MATERIAL FOR THIS EXERCISE –
.....

import Mathlib
import Summits.AnomalousDissipation.AnomalousDissipation.Theses.WazewskiBlock
import Literature.Analysis.FluidPDE.GalerkinFlow
import Literature.Dynamics.ConleyIndex.PolyfacialBlock
import Summits.AnomalousDissipation.AnomalousDissipation.Theorems.WazewskiBlockUniformGalerkinTrapStubBlockToWindow
import Summits.AnomalousDissipation.AnomalousDissipation.Theorems.WazewskiBlockUniformGalerkinTrapStubExitClosedOfTransversal
import HarnessLib

/-!
# Skeleton — crux stmt-AnomalousDissipation-10352 (`WazewskiBlock.UniformGalerkinTrap`), line `SketchIdeator4`
# (idea card `gevrey-tail-lift`), lead prover-line-stmt-AnomalousDissipation-10352-c3-0

The card's lever (Zgliczyński–Mischaikow self-consistent bounds, read in Ważewski form): a regular polyfacial block
of the Galerkin phase flow whose faces split into LOW faces (`Sum.inl`, a tube around a loud structure in the modes
`|k| ≤ m`) and TAIL faces (`Sum.inr`, an h¹ / Gevrey box of the modes `m < |k| ≤ N`) that are strict ENTRANCE faces;
then the immediate exit set is the low exit set (`exitSet_eq_of_entrance`, the card's lemma of the same name), so
Conley's Ważewski hypothesis only asks that the block does not retract onto its LOW exit set (which, for a product
block, is the level-`m` non-retraction: the card's `not_retract_prod` / `tailLift_exists_forall_mem`).  The block may
be taken relative to a closed forward-invariant set `M` (mean-zero phase vectors, a symmetry class `Fix Γ`).

Typing decision (lead c3).  The ideator's `SketchIdeator4.lean` is not readable from this seat (gate evidence store
unmounted; crux-dir copy never published), so the skeleton is re-typed from the card's printed signatures in the
vocabulary of `Lines/Sketch.lean`.  The card's Transfer `C⁺` (level-`m` block data + r-uniform tail inequalities) is
not typeable over the tree today (sup-norm strain of the hull, cascade input, Agmon/Gagliardo–Nirenberg on `𝕋³`); what
IS typeable, and what `C⁺` together with the card's own analysis stubs (`stub_tailFaceEntrance_h1`, `stub_levelSplit`,
low-face robustness) would deliver at each level `N > m`, is registered as THE BET `stub_entranceFacedBlocks`:
entrance-faced transversal polyfacial block data, relative to a closed invariant set, inside the coefficient window,
at every level `N ≥ N₀(ν)`, for every `ν ∈ (0, ν₀]`.  It is weaker than `C⁺` and still sufficient.

Composition (kernel-checked modulo the registered `stub_*`; `UniformGalerkinTrap_of` is the only theorem concluding
the crux by name):

  stub_entranceFacedBlocks (THE BET)
  ⟹ exit set = low exit set (`exitSet_eq_of_entrance`, proved) and it is closed (`stub_exitClosed_of_transversal`,
    landed p108128) ⟹ Ważewski (tree `IsSemiflow.exists_forall_mem_of_not_retract`) ⟹ a phase point trapped in the
    block ⊆ coefficient window ⟹ `stub_blockToWindow` (landed) ⟹ a Galerkin mode whose `Torus.galerkinFlow` orbit
    stays in the window ⟹ `IsGalerkinMode.galerkinFlow_clauses` ⟹ the crux.
-/

noncomputable section

-- `Summit.<Summit>.<Problem>` is the mandated summit-side namespace (CONVENTIONS §2); deliberate duplicate.
set_option linter.dupNamespace false

namespace Summit.AnomalousDissipation.AnomalousDissipation.Cruxes.UniformGalerkinTrap.SketchIdeator4

open scoped InnerProductSpace ENNReal NNReal
open MeasureTheory Set Filter Topology
open Literature.Analysis.FunctionSpaces Literature.Analysis.FunctionSpaces.Torus
open Literature.Analysis.FluidPDE
open Literature.Dynamics.ConleyIndex
open Summit.AnomalousDissipation.AnomalousDissipation.Theorems.UniformGalerkinTrap.Sketch
  (stub_blockToWindow stub_exitClosed_of_transversal)

/-! ## §1 Registered stub — THE BET

Written WITHOUT local notations and without named arguments (`(d := Fin 3)` is spelled as the ascription
`(freqBall N : Finset (Fin 3 → ℤ))`), so that the registered text re-elaborates verbatim in a `Theorems/` file that
opens the same namespaces. -/

/-- **stub (THE BET, `EntranceFacedBlocks`).** A mean-zero vector trigonometric-polynomial force `f` and window
constants `E, ε₀, ν₀ > 0` such that for every `0 < ν ≤ ν₀` there are a cap `G` and an order `N₀` such that every level
`N ≥ N₀` carries: finitely many continuous faces `h` on the Galerkin phase space of order `N`, split into low faces
(`Sum.inl`) and tail faces (`Sum.inr`), with continuous flow-derivatives `d` along `galerkinPhaseFlow`; a closed
forward-invariant set `M`; transversality of the active faces on the block `faceSet h ∩ M`; strict ENTRANCE through
every active tail face; NO retraction of the block onto its low exit set; and the block inside the coefficient window
`{½∑‖c k‖² ≤ E, ∑ Re⟪f̂ k, c k⟫ ≥ ε₀, 4π²∑|k|²‖c k‖² ≤ G}`.  (Card `gevrey-tail-lift`, Transfer `C⁺` composed with its
tail-entrance / level-split / low-face-robustness stubs; ZM2001 Def 2.11 C4a–C5, Thm 2.12, Cor 2.15.) -/
theorem stub_entranceFacedBlocks :
    ∃ (m : ℕ) (f : UnitAddTorus (Fin 3) → EuclideanSpace ℝ (Fin 3)),
      ((IsSmooth f ∧ IsDivFree f ∧ ∀ k : Fin 3 → ℤ, ((m : ℕ) : ℝ) ^ 2 < freqNormSq k →
        UnitAddTorus.mFourierCoeff (EuclideanSpace.complexify ∘ f) k = 0) ∧ HasZeroMean f) ∧
      ∃ (E ε₀ ν₀ : ℝ), 0 < ε₀ ∧ 0 < ν₀ ∧
        ∀ ν : ℝ, 0 < ν → ν ≤ ν₀ → ∃ (G : ℝ≥0) (N₀ : ℕ), ∀ N : ℕ, N₀ ≤ N →
          ∃ (n₁ n₂ : ℕ)
            (h d : Fin n₁ ⊕ Fin n₂ → ↥(galerkinSubspace (freqBall N : Finset (Fin 3 → ℤ))) → ℝ)
            (M : Set ↥(galerkinSubspace (freqBall N : Finset (Fin 3 → ℤ)))),
            (∀ i, Continuous (h i)) ∧ (∀ i, Continuous (d i)) ∧
            (∀ i x t, 0 < t → HasDerivAt
              (fun s => h i (galerkinPhaseFlow ν (fourierRestrict (freqBall N : Finset (Fin 3 → ℤ)) f) s x))
              (d i (galerkinPhaseFlow ν (fourierRestrict (freqBall N : Finset (Fin 3 → ℤ)) f) t x)) t) ∧
            IsClosed M ∧
            (∀ x ∈ M, ∀ t : ℝ, 0 ≤ t →
              galerkinPhaseFlow ν (fourierRestrict (freqBall N : Finset (Fin 3 → ℤ)) f) t x ∈ M) ∧
            (∀ x ∈ faceSet h ∩ M, ∀ i, h i x = 0 → d i x ≠ 0) ∧
            (∀ x ∈ faceSet h ∩ M, ∀ j : Fin n₂, h (Sum.inr j) x = 0 → 0 < d (Sum.inr j) x) ∧
            (¬ ∃ r : ↥(galerkinSubspace (freqBall N : Finset (Fin 3 → ℤ))) →
                  ↥(galerkinSubspace (freqBall N : Finset (Fin 3 → ℤ))),
                ContinuousOn r (faceSet h ∩ M) ∧
                MapsTo r (faceSet h ∩ M)
                  {x | x ∈ faceSet h ∩ M ∧ ∃ i : Fin n₁, h (Sum.inl i) x = 0 ∧ d (Sum.inl i) x < 0} ∧
                ∀ x ∈ {x | x ∈ faceSet h ∩ M ∧ ∃ i : Fin n₁, h (Sum.inl i) x = 0 ∧ d (Sum.inl i) x < 0},
                  r x = x) ∧
            faceSet h ∩ M ⊆ {x |
              2⁻¹ * ∑ k, ‖(x : ↥(freqBall N : Finset (Fin 3 → ℤ)) → EuclideanSpace ℂ (Fin 3)) k‖ ^ 2 ≤ E ∧
              ε₀ ≤ ∑ k, (inner ℂ (fourierRestrict (freqBall N : Finset (Fin 3 → ℤ)) f k)
                ((x : ↥(freqBall N : Finset (Fin 3 → ℤ)) → EuclideanSpace ℂ (Fin 3)) k)).re ∧
              4 * Real.pi ^ 2 * ∑ k, freqNormSq ((k : ↥(freqBall N : Finset (Fin 3 → ℤ))) : Fin 3 → ℤ) *
                ‖(x : ↥(freqBall N : Finset (Fin 3 → ℤ)) → EuclideanSpace ℂ (Fin 3)) k‖ ^ 2 ≤ (G : ℝ)} := by
  sorry

/-! ## §2 Proved plumbing -/

/-- **Exit set under entrance faces** (the card's `exitSet_eq_of_entrance`): if every active tail face
(`Sum.inr`) is a strict entrance face on `B`, the first-order exit set `{x ∈ B | ∃ i, h i x = 0 ∧ d i x < 0}` is the
LOW exit set `{x ∈ B | ∃ i, h (inl i) x = 0 ∧ d (inl i) x < 0}`. [folklore] -/
theorem exitSet_eq_of_entrance {X : Type*} {ι₁ ι₂ : Type*} {h d : ι₁ ⊕ ι₂ → X → ℝ} {B : Set X}
    (hent : ∀ x ∈ B, ∀ j : ι₂, h (Sum.inr j) x = 0 → 0 < d (Sum.inr j) x) :
    {x | x ∈ B ∧ ∃ i, h i x = 0 ∧ d i x < 0} =
      {x | x ∈ B ∧ ∃ i : ι₁, h (Sum.inl i) x = 0 ∧ d (Sum.inl i) x < 0} := by
  ext x
  simp only [mem_setOf_eq]
  constructor
  · rintro ⟨hxB, i, hi, hdi⟩
    refine ⟨hxB, ?_⟩
    rcases i with i | j
    · exact ⟨i, hi, hdi⟩
    · exact absurd hdi (not_lt.2 (hent x hxB j hi).le)
  · rintro ⟨hxB, i, hi, hdi⟩
    exact ⟨hxB, Sum.inl i, hi, hdi⟩

/-- The Galerkin phase flow of order `N` is a continuous semiflow (`ν ≥ 0`, `f` integrable). [folklore] -/
theorem isSemiflow_phaseFlow {ν : ℝ} (hν : 0 ≤ ν) {f : UnitAddTorus (Fin 3) → EuclideanSpace ℝ (Fin 3)}
    (hf : Integrable f volume) (N : ℕ) :
    IsSemiflow (galerkinPhaseFlow ν (fourierRestrict (freqBall (d := Fin 3) N) f)) := by
  obtain ⟨h1, h2, h3⟩ := galerkinPhaseFlow_semiflow (S := freqBall (d := Fin 3) N) hν
    neg_mem_freqBall_of_mem (isRealCoeff_mFourierCoeff (S := freqBall (d := Fin 3) N) hf) (ν := ν)
  exact ⟨h1, h2, h3⟩

/-! ## §3 Composition: the registered stub proves the crux BY NAME -/

/-- **Composition of the line `SketchIdeator4`** — the only theorem of the file concluding the crux, unconditionally
modulo the registered bet: at every `(ν, N)` the bet's entrance-faced transversal block `B = faceSet h ∩ M` has
immediate exit set equal to its LOW exit set (`stub_exitClosed_of_transversal` + `exitSet_eq_of_entrance`), closed;
the bet's non-retraction onto the low exit set is then Conley's Ważewski hypothesis, so the tree engine
`IsSemiflow.exists_forall_mem_of_not_retract` traps a phase point in `B ⊆` coefficient window for all `t ≥ 0`;
`stub_blockToWindow` turns it into a Galerkin mode whose `Torus.galerkinFlow` orbit stays in the window, and
`IsGalerkinMode.galerkinFlow_clauses` supplies the crux's clause block. -/
theorem UniformGalerkinTrap_of : Theses.WazewskiBlock.UniformGalerkinTrap := by
  obtain ⟨m, f, hf, E, ε₀, ν₀, hε₀, hν₀, hall⟩ := stub_entranceFacedBlocks
  refine ⟨m, f, hf.1, hf.2, E, ε₀, ν₀, hε₀, hν₀, fun ν hν hνle => ?_⟩
  obtain ⟨G, N₀, hN⟩ := hall ν hν hνle
  refine ⟨G, N₀, fun N hN₀ => ?_⟩
  obtain ⟨n₁, n₂, h, d, M, hh, hd, hder, hM, hinv, htrans, hent, hnr, hwin⟩ := hN N hN₀
  have hfi : Integrable f volume := hf.1.1.continuous.integrable_unitAddTorus
  have hf2 : MemLp f 2 volume := hf.1.1.memLp 2
  have hsf : IsSemiflow (galerkinPhaseFlow ν (fourierRestrict (freqBall (d := Fin 3) N) f)) :=
    isSemiflow_phaseFlow hν.le hfi N
  -- the exit set of the block: explicit, low faces only, closed
  obtain ⟨heq, hclosed⟩ := stub_exitClosed_of_transversal
    (galerkinPhaseFlow ν (fourierRestrict (freqBall (d := Fin 3) N) f)) h d M hsf hh hd hder hM hinv htrans
  have hlow := exitSet_eq_of_entrance (h := h) (d := d) (B := faceSet h ∩ M) hent
  have hB : IsClosed (faceSet h ∩ M) := (isClosed_faceSet hh).inter hM
  have hnr' : ¬ ∃ r : ↥(galerkinSubspace (freqBall (d := Fin 3) N)) → ↥(galerkinSubspace (freqBall (d := Fin 3) N)),
      ContinuousOn r (faceSet h ∩ M) ∧
      MapsTo r (faceSet h ∩ M)
        (immediateExitSet (galerkinPhaseFlow ν (fourierRestrict (freqBall (d := Fin 3) N) f)) (faceSet h ∩ M)) ∧
      ∀ x ∈ immediateExitSet (galerkinPhaseFlow ν (fourierRestrict (freqBall (d := Fin 3) N) f)) (faceSet h ∩ M),
        r x = x := by
    rw [heq, hlow]
    exact hnr
  -- Ważewski: a phase point trapped in the block
  obtain ⟨x, hx, htrap⟩ := hsf.exists_forall_mem_of_not_retract hB hclosed hnr'
  -- block ⊆ coefficient window ⟹ field orbit in the window
  obtain ⟨hmode, hwin'⟩ := stub_blockToWindow ν N f E ε₀ G x hν.le hf2 (fun t ht => hwin (htrap t ht))
  obtain ⟨-, hcont, hslice, htest, henergy⟩ := hmode.galerkinFlow_clauses (ν := ν) hν.le hf2
  exact ⟨fun t => Torus.galerkinFlow ν f N t (realTrigPoly (freqBall (d := Fin 3) N)
      (coeffExt (freqBall (d := Fin 3) N) (x : ↥(freqBall (d := Fin 3) N) → EuclideanSpace ℂ (Fin 3)))),
    ⟨hcont, fun t ht => hslice t ht, fun b hb s t hs hst => htest b hb s t hs hst, henergy⟩, hwin'⟩

end Summit.AnomalousDissipation.AnomalousDissipation.Cruxes.UniformGalerkinTrap.SketchIdeator4

end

.....

EXERCISE DIRECTIONS –
Which lines run from the one holding "then the immediate" through the one holding "be taken relative" in the records above? Repeat them exactly, both included, and nothing more.

TASK RESULT –
then the immediate exit set is the low exit set (`exitSet_eq_of_entrance`, the card's lemma of the same name), so
Conley's Ważewski hypothesis only asks that the block does not retract onto its LOW exit set (which, for a product
block, is the level-`m` non-retraction: the card's `not_retract_prod` / `tailLift_exists_forall_mem`).  The block may
be taken relative to a closed forward-invariant set `M` (mean-zero phase vectors, a symmetry class `Fix Γ`).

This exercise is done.